Building and Deploying our own Images

in Topics on Kubernetes, CI/CD Last modified at:

Establish a process to build our own container images and deploy them to the cluster.

Slowly but surely our homegrown cluster becomes usable. We can

  • instantiate services either from our private registry or any internet image registry
  • provide our services with persistent storage that survives a cluster restart
  • expose a service either with a cluster-external ip address or an Ingress Route proxied by Traefik

Today i am going to cover the basics of performing a docker build, pushing the built image to our private registry and finally deploying a service that uses the built image.
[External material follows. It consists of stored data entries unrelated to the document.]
import Literature.Geometry.Riemannian.LocalIsometryTransport
import HarnessLib

/-!
# Gluing a model metric into a Riemannian manifold along an injective immersion

Topic `Geometry/Riemannian`. The last constructive step of Weinstein's surgery (Weinstein 1968,
proof of the main theorem, step (3): "modify the metric in the interior of the disk `D`"): let
`Ψ : E → M` be a `C^∞` injective immersion of an open set `D ⊆ E` (the polar chart of the disk
composed with the tube map), `P` a `C^∞` symmetric positive definite field of bilinear forms on `D`
(the polar metric of `SurgeryPolarMetric.lean`), and suppose `P = Ψ^* g₀` off a closed set
`S' ⊆ S`, `S` open with compact closure `S̄ ⊆ D`. Then

* `exists_glued_metric` — **there is a `C^∞` metric `g₁` on `M` with `Ψ^* g₁ = P` on `D`,
  `g₁ = g₀` off `Ψ(S)`, Riemannian if `g₀` is.**

`g₁` is the push-forward of `P` on `Ψ(S)` and `g₀` elsewhere; the two definitions agree on
`Ψ(S ∖ S')`. Smoothness inside `Ψ(S)` descends along the local diffeomorphism `Ψ`
(`contMDiffAt_of_pullbackBilin_eq`); at the other points `g₁ = g₀` locally (compactness of
`Ψ(S̄)` and the inverse function theorem at the points of `Ψ(S̄ ∖ S)`).

## References

* A. Weinstein, Ann. of Math. (2) 87 (1968), 29–41, proof of the main theorem, step (3).
  [cite: Weinstein1968]
* B. O'Neill, *Semi-Riemannian Geometry* (1983), Ch. 3, pp. 90–91. [cite: ONeill1983, Ch. 3, pp. 90–91]

Tags: [Surgery] [Weinstein1968]
-/

noncomputable section

open Bundle Set Function Filter TopologicalSpace Metric Module
open scoped Manifold ContDiff Topology

namespace Literature.Geometry.Riemannian

open Literature.Geometry.Lorentzian
open Literature.Geometry.Lorentzian.OpensChart
open Literature.Geometry.Lorentzian.PseudoRiemannianMetric

variable {E : Type*} [NormedAddCommGroup E] [NormedSpace ℝ E] [FiniteDimensional ℝ E]
  [CompleteSpace E] {H : Type*} [TopologicalSpace H] {I : ModelWithCorners ℝ E H} [I.Boundaryless]
  {M : Type*} [TopologicalSpace M] [ChartedSpace H M] [IsManifold I ∞ M] [T2Space M]
  (g₀ : PseudoRiemannianMetric I ∞ E (TangentSpace I : M → Type _))

set_option maxHeartbeats 3200000 in
/-- **Gluing a model metric along an injective immersion.** See the module docstring.
[cite: Weinstein1968, proof of the main theorem, step (3)] -/
theorem exists_glued_metric {Ψ : E → M} {D S S' : Set E} {P : E → E →L[ℝ] E →L[ℝ] ℝ}
    (hD : IsOpen D) (hS : IsOpen S) (hSD : closure S ⊆ D) (hSc : IsCompact (closure S))
    (hS'S : S' ⊆ S) (hS' : IsClosed S')
    (hΨs : ContMDiffOn 𝓘(ℝ, E) I ∞ Ψ D) (hΨinj : InjOn Ψ D)
    (hΨd : ∀ x ∈ D, Injective (mfderiv 𝓘(ℝ, E) I Ψ x))
    (hPs : ContDiffOn ℝ ∞ P D) (hPsymm : ∀ x ∈ D, ∀ a b : E, P x a b = P x b a)
    (hPpos : ∀ x ∈ D, ∀ a : E, a ≠ 0 → 0 < P x a a)
    (hPeq : ∀ x ∈ D, x ∉ S' → ∀ a b : E,
      P x a b = g₀.val (Ψ x) (mfderiv 𝓘(ℝ, E) I Ψ x a) (mfderiv 𝓘(ℝ, E) I Ψ x b)) :
    ∃ g₁ : PseudoRiemannianMetric I ∞ E (TangentSpace I : M → Type _),
      (∀ x ∈ D, ∀ a b : E,
        g₁.val (Ψ x) (mfderiv 𝓘(ℝ, E) I Ψ x a) (mfderiv 𝓘(ℝ, E) I Ψ x b) = P x a b) ∧
      (∀ y : M, y ∉ Ψ '' S → g₁.val y = g₀.val y) ∧
      (g₀.IsRiemannian → g₁.IsRiemannian) := by
  classical
  have hSD' : S ⊆ D := subset_closure.trans hSD
  /- ── the differential as an equivalence, and the push-forward form ── -/
  have hbij : ∀ x ∈ D, Bijective (mfderiv 𝓘(ℝ, E) I Ψ x) := fun x hx ↦
    mfderiv_bijective_of_injective (I := I) (I' := 𝓘(ℝ, E)) (hΨd x hx) rfl
  -- a total choice of "inverse differential" (junk off `D`)
  -- the differential read as a map `E →L E`
  set T : E → (E →L[ℝ] E) := fun x ↦ (mfderiv 𝓘(ℝ, E) I Ψ x : E →L[ℝ] E) with hTdef
  have hT : ∀ x (a : E), T x a = mfderiv 𝓘(ℝ, E) I Ψ x a := fun x a ↦ rfl
  have hTbij : ∀ x ∈ D, Bijective (T x) := fun x hx ↦ hbij x hx
  set Q : E → (E →L[ℝ] E) := fun x ↦
    if hx : x ∈ D then
      ((ContinuousLinearEquiv.ofBijective (T x)
        (LinearMap.ker_eq_bot.2 (hTbij x hx).1) (LinearMap.range_eq_top.2 (hTbij x hx).2)).symm :
          E →L[ℝ] E)
    else ContinuousLinearMap.id ℝ E with hQdef
  have hQ : ∀ x ∈ D, ∀ a : E, Q x (mfderiv 𝓘(ℝ, E) I Ψ x a) = a := by
    intro x hx a
    rw [← hT]
    simp only [hQdef, dif_pos hx]
    exact ContinuousLinearEquiv.ofBijective_symm_apply_apply (T x) _ _ a
  have hQ' : ∀ x ∈ D, ∀ X : E, mfderiv 𝓘(ℝ, E) I Ψ x (Q x X) = X := by
    intro x hx X
    rw [← hT]
    simp only [hQdef, dif_pos hx]
    exact ContinuousLinearEquiv.ofBijective_apply_symm_apply (T x) _ _ X
  have hQinj : ∀ x ∈ D, Injective (Q x) := by
    intro x hx a b hab
    have h1 := hQ' x hx a
    have h2 := hQ' x hx b
    rw [hab] at h1
    exact h1.symm.trans h2
  set push : E → (E →L[ℝ] E →L[ℝ] ℝ) := fun x ↦ (((P x).comp (Q x)).flip.comp (Q x)).flip
    with hpushdef
  have hpush : ∀ x (X Y : E), push x X Y = P x (Q x X) (Q x Y) := fun x X Y ↦ rfl
  /- ── the modified region and the preimage map ── -/
  set O : Set M := Ψ '' S with hO
  set pre : M → E := invFunOn Ψ S with hpre
  have hpreS : ∀ y ∈ O, pre y ∈ S := fun y hy ↦ invFunOn_mem (by simpa [hO] using hy)
  have hpreΨ : ∀ y ∈ O, Ψ (pre y) = y := fun y hy ↦ invFunOn_eq (by simpa [hO] using hy)
  have hpre_of : ∀ x ∈ S, pre (Ψ x) = x := by
    intro x hx
    have hy : Ψ x ∈ O := ⟨x, hx, rfl⟩
    exact hΨinj (hSD' (hpreS _ hy)) (hSD' hx) (hpreΨ _ hy)
  /- ── the glued field ── -/
  set val₁ : Π y : M, TangentSpace I y →L[ℝ] TangentSpace I y →L[ℝ] ℝ := fun y ↦
    if y ∈ O then push (pre y) else g₀.val y with hval₁
  have hval_in : ∀ y ∈ O, val₁ y = push (pre y) := fun y hy ↦ by simp only [hval₁, if_pos hy]
  have hval_out : ∀ y, y ∉ O → val₁ y = g₀.val y := fun y hy ↦ by simp only [hval₁, if_neg hy]
  -- the key identity on `S`
  have hkeyS : ∀ x ∈ S, ∀ a b : E,
      val₁ (Ψ x) (mfderiv 𝓘(ℝ, E) I Ψ x a) (mfderiv 𝓘(ℝ, E) I Ψ x b) = P x a b := by
    intro x hx a b
    have hy : Ψ x ∈ O := ⟨x, hx, rfl⟩
    rw [hval_in _ hy, hpre_of x hx]
    show P x (Q x (mfderiv 𝓘(ℝ, E) I Ψ x a)) (Q x (mfderiv 𝓘(ℝ, E) I Ψ x b)) = P x a b
    rw [hQ x (hSD' hx), hQ x (hSD' hx)]
  -- points of `D ∖ S` are not mapped into `O`
  have hnotO : ∀ x ∈ D, x ∉ S → Ψ x ∉ O := by
    rintro x hx hxS ⟨x', hx', he⟩
    exact hxS (hΨinj (hSD' hx') hx he ▸ hx')
  have hkey : ∀ x ∈ D, ∀ a b : E,
      val₁ (Ψ x) (mfderiv 𝓘(ℝ, E) I Ψ x a) (mfderiv 𝓘(ℝ, E) I Ψ x b) = P x a b := by
    intro x hx a b
    by_cases hxS : x ∈ S
    · exact hkeyS x hxS a b
    · rw [hval_out _ (hnotO x hx hxS), hPeq x hx (fun h ↦ hxS (hS'S h))]
  -- on `O ∩ Ψ(D ∖ S')` the push-forward is `g₀`
  have hpush_g₀ : ∀ x ∈ D, x ∉ S' → push x = g₀.val (Ψ x) := by
    intro x hx hxS'
    ext X Y
    rw [hpush, hPeq x hx hxS', hQ' x hx, hQ' x hx]
    rfl
  /- ── symmetry and positivity ── -/
  have hsymm : ∀ y (v w : TangentSpace I y), val₁ y v w = val₁ y w v := by
    intro y v w
    by_cases hy : y ∈ O
    · rw [hval_in y hy]
      show P (pre y) (Q (pre y) v) (Q (pre y) w) = P (pre y) (Q (pre y) w) (Q (pre y) v)
      exact hPsymm _ (hSD' (hpreS y hy)) _ _
    · rw [hval_out y hy]; exact g₀.symm y v w
  have hposO : ∀ y ∈ O, ∀ v : TangentSpace I y, v ≠ 0 → 0 < val₁ y v v := by
    intro y hy v hv
    rw [hval_in y hy]
    show 0 < P (pre y) (Q (pre y) v) (Q (pre y) v)
    have hxD := hSD' (hpreS y hy)
    exact hPpos _ hxD _ (fun h0 ↦ hv (hQinj _ hxD (h0.trans (map_zero (Q (pre y))).symm)))
  have hnondeg : ∀ y (v : TangentSpace I y), (∀ w, val₁ y v w = 0) → v = 0 := by
    intro y v hv
    by_cases hy : y ∈ O
    · by_contra hne
      exact (hposO y hy v hne).ne' (hv v)
    · rw [hval_out y hy] at hv
      exact g₀.nondegenerate y v hv
  /- ── smoothness ── -/
  -- the model metric on `D`
  set Dop : Opens E := ⟨D, hD⟩ with hDop
  set gN : PseudoRiemannianMetric 𝓘(ℝ, E) ∞ E (TangentSpace 𝓘(ℝ, E) : Dop → Type _) :=
    riemannianOfRepr Dop P hPs (fun x hx ↦ hPsymm x hx) (fun x hx ↦ hPpos x hx) with hgN
  set f : Dop → M := fun u ↦ Ψ u with hf
  have hfs : ContMDiffOn 𝓘(ℝ, E) I ∞ f univ := by
    intro u _
    have h1 : ContMDiffAt 𝓘(ℝ, E) I ∞ Ψ (u : E) := hΨs.contMDiffAt (hD.mem_nhds u.2)
    exact (h1.comp u (contMDiff_subtype_val (n := ∞) u)).contMDiffWithinAt
  have hmf : ∀ (u : Dop) (a : E), mfderiv 𝓘(ℝ, E) I f u a = mfderiv 𝓘(ℝ, E) I Ψ u a := by
    intro u a
    have h1 : MDifferentiableAt 𝓘(ℝ, E) I Ψ (u : E) :=
      (hΨs.contMDiffAt (hD.mem_nhds u.2)).mdifferentiableAt (by simp)
    have h2 : MDifferentiableAt 𝓘(ℝ, E) 𝓘(ℝ, E) (Subtype.val : Dop → E) u :=
      (contMDiff_subtype_val (n := ∞) u).mdifferentiableAt (by simp)
    have h3 : mfderiv 𝓘(ℝ, E) 𝓘(ℝ, E) (Subtype.val : Dop → E) u a = a := by
      have hfun : (Subtype.val : Dop → E) = extChartAt 𝓘(ℝ, E) u := by
        funext z; exact (OpensChart.extChartAt_apply u z).symm
      rw [hfun]; exact OpensChart.mfderiv_extChartAt_apply u a
    show mfderiv 𝓘(ℝ, E) I (Ψ ∘ Subtype.val) u a = _
    rw [mfderiv_comp u h1 h2]
    show mfderiv 𝓘(ℝ, E) I Ψ u (mfderiv 𝓘(ℝ, E) 𝓘(ℝ, E) (Subtype.val : Dop → E) u a) = _
    rw [h3]
  have hsmooth : ∀ y : M, ContMDiffAt I (I.prod 𝓘(ℝ, E →L[ℝ] E →L[ℝ] ℝ)) ∞
      (fun p : M ↦ TotalSpace.mk' (E →L[ℝ] E →L[ℝ] ℝ)
        (E := fun p : M ↦ TangentSpace I p →L[ℝ] TangentSpace I p →L[ℝ] ℝ) p (val₁ p)) y := by
    intro y
    by_cases hy : y ∈ O
    · -- inside: descend along `Ψ`
      set x₀ : E := pre y with hx₀
      have hx₀S : x₀ ∈ S := hpreS y hy
      set u₀ : Dop := ⟨x₀, hSD' hx₀S⟩ with hu₀
      have hfu₀ : f u₀ = y := hpreΨ y hy
      have hf' : Injective (mfderiv 𝓘(ℝ, E) I f u₀) := by
        intro a b hab
        rw [hmf, hmf] at hab
        exact hΨd _ (hSD' hx₀S) hab
      have heq : ∀ᶠ u in 𝓝 u₀, pullbackBilin (I := I) (I' := 𝓘(ℝ, E)) f val₁ u = gN.val u := by
        have hopen : IsOpen ((Subtype.val : Dop → E) ⁻¹' S) := hS.preimage continuous_subtype_val
        filter_upwards [hopen.mem_nhds (show u₀ ∈ (Subtype.val : Dop → E) ⁻¹' S from hx₀S)] with u hu
        ext a b
        rw [pullbackBilin_apply, hmf, hmf, hkeyS _ hu, riemannianOfRepr_val]
        rfl
      have h := contMDiffAt_of_pullbackBilin_eq gN val₁ isOpen_univ (mem_univ u₀) hfs hf' heq
      rwa [hfu₀] at h
    · -- outside: `val₁ = g₀.val` near `y`
      have hev : ∀ᶠ p in 𝓝 y, val₁ p = g₀.val p := by
        by_cases hyc : y ∈ Ψ '' closure S
        · -- boundary point: `y = Ψ x*`, `x* ∈ closure S ∖ S`
          obtain ⟨xs, hxs, rfl⟩ := hyc
          have hxsD : xs ∈ D := hSD hxs
          have hxsS : xs ∉ S := fun h ↦ hy ⟨xs, h, rfl⟩
          have hxsS' : xs ∉ S' := fun h ↦ hxsS (hS'S h)
          have hloc : IsLocalDiffeomorphAt 𝓘(ℝ, E) I ∞ Ψ xs :=
            isLocalDiffeomorphAt_of_injective hD hxsD hΨs (hΨd xs hxsD)
          set σ := hloc.localInverse with hσ
          have hσy : Ψ xs ∈ σ.source := hloc.localInverse_mem_source
          have hσxs : σ (Ψ xs) = xs := hloc.localInverse_left_inv hloc.localInverse_mem_target
          have hσc : ContinuousAt σ (Ψ xs) := hloc.localInverse_contMDiffAt.continuousAt
          -- near `y`, the local inverse lands in the open set `D ∖ S'`
          have hopen : IsOpen (D \ S') := hD.sdiff hS'
          have h1 : ∀ᶠ p in 𝓝 (Ψ xs), σ p ∈ D \ S' := by
            have : σ (Ψ xs) ∈ D \ S' := by rw [hσxs]; exact ⟨hxsD, hxsS'⟩
            exact hσc.preimage_mem_nhds (hopen.mem_nhds this)
          have h2 : ∀ᶠ p in 𝓝 (Ψ xs), p ∈ σ.source := σ.open_source.mem_nhds hσy
          filter_upwards [h1, h2] with p hp1 hp2
          have hp : Ψ (σ p) = p := hloc.localInverse_right_inv hp2
          by_cases hpO : p ∈ O
          · -- `p = Ψ x'` with `x' ∈ S`; injectivity forces `x' = σ p`
            have hx' : pre p = σ p := hΨinj (hSD' (hpreS p hpO)) hp1.1 ((hpreΨ p hpO).trans hp.symm)
            rw [hval_in p hpO, hx', hpush_g₀ _ hp1.1 hp1.2, hp]
          · exact hval_out p hpO
        · -- far from the modified region
          have hclosed : IsClosed (Ψ '' closure S) :=
            (hSc.image_of_continuousOn (hΨs.continuousOn.mono hSD)).isClosed
          filter_upwards [hclosed.isOpen_compl.mem_nhds hyc] with p hp
          exact hval_out p (fun h ↦ hp (image_mono subset_closure h))
      have hev' : (fun p : M ↦ TotalSpace.mk' (E →L[ℝ] E →L[ℝ] ℝ)
          (E := fun p : M ↦ TangentSpace I p →L[ℝ] TangentSpace I p →L[ℝ] ℝ) p (val₁ p)) =ᶠ[𝓝 y]
          fun p : M ↦ TotalSpace.mk' (E →L[ℝ] E →L[ℝ] ℝ)
            (E := fun p : M ↦ TangentSpace I p →L[ℝ] TangentSpace I p →L[ℝ] ℝ) p (g₀.val p) := by
        filter_upwards [hev] with p hp
        rw [hp]
      exact (g₀.contMDiff y).congr_of_eventuallyEq hev'
  /- ── the metric ── -/
  refine ⟨{ val := val₁, symm := hsymm, nondegenerate := hnondeg, contMDiff := hsmooth }, hkey,
    fun y hy ↦ hval_out y hy, fun hg₀ y v hv ↦ ?_⟩
  by_cases hy : y ∈ O
  · exact hposO y hy v hv
  · show 0 < val₁ y v v
    rw [hval_out y hy]
    exact hg₀ y v hv

end Literature.Geometry.Riemannian

end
If you want to run this example in your own environment clone the github repository

https://github.com/zubeax/simple-quiz.git

Retracing my steps does not require you to wait until Scartaris’s shadow caresses the crater of Snaefells Jökull. But you won’t (for good or worse) make it to the center of the earth either.

Enjoy the trip.

Docker Build

The ‘build.sh’ script in the repository root kicks off a regular docker build from the contents of the repo (this is what the trailing ‘.’ is for). After the build is complete the ‘docker push’ command pushes the image to our private registry.

#File: 'build.sh'
REGISTRY=registry.k3s.kippel.de:5000
IMAGE=/development/flask/simple-quiz
TAG=v0.9

docker build --progress=plain -t ${REGISTRY}${IMAGE}:${TAG} . 
docker push ${REGISTRY}${IMAGE}:${TAG}

The service is a flask-based python application. It requires python and a python venv environment with the packages from ‘requirements.txt’ installed. Since the build sets out from a plain-vanilla debian image, we have quite a bit of customizing to do.

#File: 'Dockerfile'
FROM debian:latest

LABEL maintainer="axel@kippel.de"

USER root

RUN apt-get update && apt-get -y install build-essential python3 python3-pip python3-dev python3-venv

ADD ./app/ /app

RUN python3 -m venv /app/quizenv
RUN . /app/quizenv/bin/activate && pip3 install -r /app/requirements.txt

#we need a numeric user to be compliant with OCP rules
RUN chown -R 1000480000 /app
USER 1000480000

EXPOSE 8000

CMD cd /app && . /app/quizenv/bin/activate && /app/quizenv/bin/gunicorn --bind=0.0.0.0 --timeout 600 --log-level debug quiz:app

Here is the build log. Nothing special to remark.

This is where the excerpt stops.